● **Task prompt**
The lines to copy are those with "hempty" in them. Pull each one from the entries below.

● **Material for the task**
%%

import Summits.AtomisticToContinuum.Crystallization.Theorems.FrustratedLawDichotomyGSCVanHoveBalls

/-!
# FrustratedLawDichotomy · crux `AperiodicFrustratedLawGap` (stmt-AtomisticToContinuum-27623) — NO FINITE CONFIGURATION IS A μ-EQUILIBRIUM OF
# LENNARD-JONES, AT ANY CHEMICAL POTENTIAL (decomp-a2c, prover hand 2, structural share, generation 7; route-independent module)

Completion of `FrustratedLawDichotomyGSCVanHoveBalls.not_isMuGSC_eStar_of_finite` (the case `μ = e⋆`, via strict periodisation): for EVERY
`μ ∈ ℝ`, a finite non-empty `X ⊆ ℝ³` is not a `μ`GSC of `V_LJ`.  Removing everything costs at most `μ·n`, so `U(X) ≤ μ·n`; replacing `X` by two
far copies of itself must not pay, so `U(X) − μ·n ≤ U(two copies) − 2μ·n < 2U(X) − 2μ·n` (the copies attract: `interactionEnergy_copiesFin_two_lt`),
i.e. `μ·n < U(X)` — contradiction.  Hence every exact μ-equilibrium met in the crux's residuals is infinite, whatever `μ` (the `e⋆`-free van
Hove forms of generation 6 quantify over all `μc`).  `[folklore]`.
-/

noncomputable section

namespace Summit.AtomisticToContinuum.Crystallization.Theorems.FrustratedLawDichotomyGSCNoFiniteEquilibria

open Literature.MathematicalPhysics.StatisticalMechanics
open Summit.AtomisticToContinuum.Crystallization.Theorems.ChargedEnergyGapNegative (E3 Dsum Dsum_nonneg copiesFin copiesFin_injective)
open Summit.AtomisticToContinuum.Crystallization.Theorems.FrustratedLawDichotomyFiniteClusterGap (interactionEnergy_copiesFin_two_lt)
open Summit.AtomisticToContinuum.Crystallization.Theorems.FrustratedLawDichotomyGSCClusterExactness (interactionEnergy_le_of_isMuGSC)

variable {X : Set E3}

/-- **No finite non-empty configuration is a `μ`GSC of `V_LJ`, for any `μ`.** [folklore] -/
theorem not_isMuGSC_of_finite_nonempty (μ : ℝ) (hfin : X.Finite) (hne : X.Nonempty) : ¬ IsMuGSC lennardJones μ X := by
  intro h
  obtain ⟨n, f, hf⟩ := hfin.fin_embedding
  have hn : 0 < n := by
    obtain ⟨p, hp⟩ := hne
    rw [← hf] at hp
    obtain ⟨i, -⟩ := hp
    exact Fin.pos i
  have hempty : X \ Set.range f = ∅ := by rw [hf, Set.sdiff_self]
  haveI : IsEmpty ↥(X \ Set.range f) := by rw [hempty]; exact Set.isEmpty_coe_sort.2 rfl
  -- removal of everything: `U(X) ≤ μ·n`
  have hle := interactionEnergy_le_of_isMuGSC h f.injective hf.le
  have h0 : ∑ i, ∑' y : ↥(X \ Set.range f), lennardJones (dist (f i) y) = 0 :=
    Finset.sum_eq_zero fun i _ => tsum_empty
  rw [h0, sub_zero] at hle
  -- replacement by two far copies
  set L : ℝ := 2 * Dsum ⇑f + 2 with hL
  have hL1 : 1 < L - 2 * Dsum ⇑f := by rw [hL]; linarith
  have hL2 : 2 * Dsum ⇑f < L := by rw [hL]; linarith
  have hinjR := copiesFin_injective 2 hL2 f.injective
  have hdisj : Disjoint (Set.range (copiesFin 2 L ⇑f)) (X \ Set.range f) := by
    rw [hempty]; exact Set.disjoint_empty _
  have key := h.le f.injective hf.le hinjR hdisj
  have h0' : ∑ i, ∑' y : ↥(X \ Set.range f), lennardJones (dist (copiesFin 2 L ⇑f i) y) = 0 :=
    Finset.sum_eq_zero fun i _ => tsum_empty
  rw [h0, h0'] at key
  have hlt := interactionEnergy_copiesFin_two_lt hn ⇑f hL1
  push_cast at key
  nlinarith

/-- **Exact μ-equilibria are infinite, at every `μ`.** [folklore] -/
theorem infinite_of_isMuGSC {μ : ℝ} (h : IsMuGSC lennardJones μ X) (hne : X.Nonempty) : X.Infinite :=
  fun hfin => not_isMuGSC_of_finite_nonempty μ hfin hne h

end Summit.AtomisticToContinuum.Crystallization.Theorems.FrustratedLawDichotomyGSCNoFiniteEquilibria

end
/-- (Ported verbatim from the HodgeCMPerL package; no docstring in the source.) -/
theorem heisCharA_zero : heisCharA ψ hψc hψO 0 = 1 := by
  ext u
  simp only [heisCharA_apply, heisPairing_zero_left, ContinuousMap.one_apply]

/-- each `M_ξ` is a CHARACTER of `X` -/
theorem heisCharA_apply_add (ξ u u' : Space L) :
    heisCharA ψ hψc hψO ξ (u + u') = heisCharA ψ hψc hψO ξ u * heisCharA ψ hψc hψO ξ u' :=
  heisPairing_add_right ψ hψc hψO ξ u u'

/-- SYMMETRY of the pairing: `ψ_𝔸(⟨ξ, u⟩) = ψ_𝔸(⟨u, ξ⟩)` -/
theorem heisCharA_apply_comm (ξ u : Space L) : heisCharA ψ hψc hψO ξ u = heisCharA ψ hψc hψO u ξ :=
  heisPairing_comm ψ hψc ξ u

/-- **Levi equivariance** `M_ξ ∘ (k • ·) = M_{k • ξ}`: `ψ_𝔸(⟨ξ, k•u⟩) = ψ_𝔸(⟨k•ξ, u⟩)` (the model group
acts on `X` by the SCALARS `k_v ∈ (L⁺_v)ˣ` coordinatewise, and the pairing is bilinear). -/
theorem heisCharA_comp_smulMap (ξ : Space L) (k : Model L) :
    (heisCharA ψ hψc hψO ξ).comp (smulMap k) = heisCharA ψ hψc hψO (k • ξ) := by
  ext u
  rw [ContinuousMap.comp_apply, smulMap_apply, heisCharA_apply, heisCharA_apply]
  unfold heisPairing
  congr 1
  refine finprod_congr fun i => ?_
  simp only [locFactor_apply, smul_apply, Pi.smul_apply, smul_eq_mul]
  congr 2
  funext j
  ring

/-! ## §3  Vectors supported at one place; the coordinate characters are adelic Heisenberg characters;
irreducibility -/

omit hψO in
/-- the vector of `X` equal to `x ∈ (L⁺_v)³` at the split place `v` and `0` elsewhere -/
def singleAt [DecidableEq (Place (maximalRealSubfield L))] (i : SplitIdx L) (x : Coord L i) : Space L :=
  ⟨Pi.single i x, by
    refine eventually_cofinite.2 ((Set.finite_singleton i).subset fun i' hi' => ?_)
    by_contra hne
    exact hi' (by rw [Pi.single_eq_of_ne hne]; exact zero_mem (cube L i'))⟩

omit hψO in
/-- (Ported verbatim from the HodgeCMPerL package; no docstring in the source.) -/
@[simp]
theorem singleAt_apply_self [DecidableEq (Place (maximalRealSubfield L))] (i : SplitIdx L) (x : Coord L i) :
    singleAt i x i = x :=
  Pi.single_eq_same i x

omit hψO in
/-- (Ported verbatim from the HodgeCMPerL package; no docstring in the source.) -/
theorem singleAt_apply_of_ne [DecidableEq (Place (maximalRealSubfield L))] {i i' : SplitIdx L} (h : i' ≠ i)
    (x : Coord L i) : singleAt i x i' = 0 :=
  Pi.single_eq_of_ne h x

%%

● **The answer**
  have hempty : X \ Set.range f = ∅ := by rw [hf, Set.sdiff_self]
  haveI : IsEmpty ↥(X \ Set.range f) := by rw [hempty]; exact Set.isEmpty_coe_sort.2 rfl
    rw [hempty]; exact Set.disjoint_empty _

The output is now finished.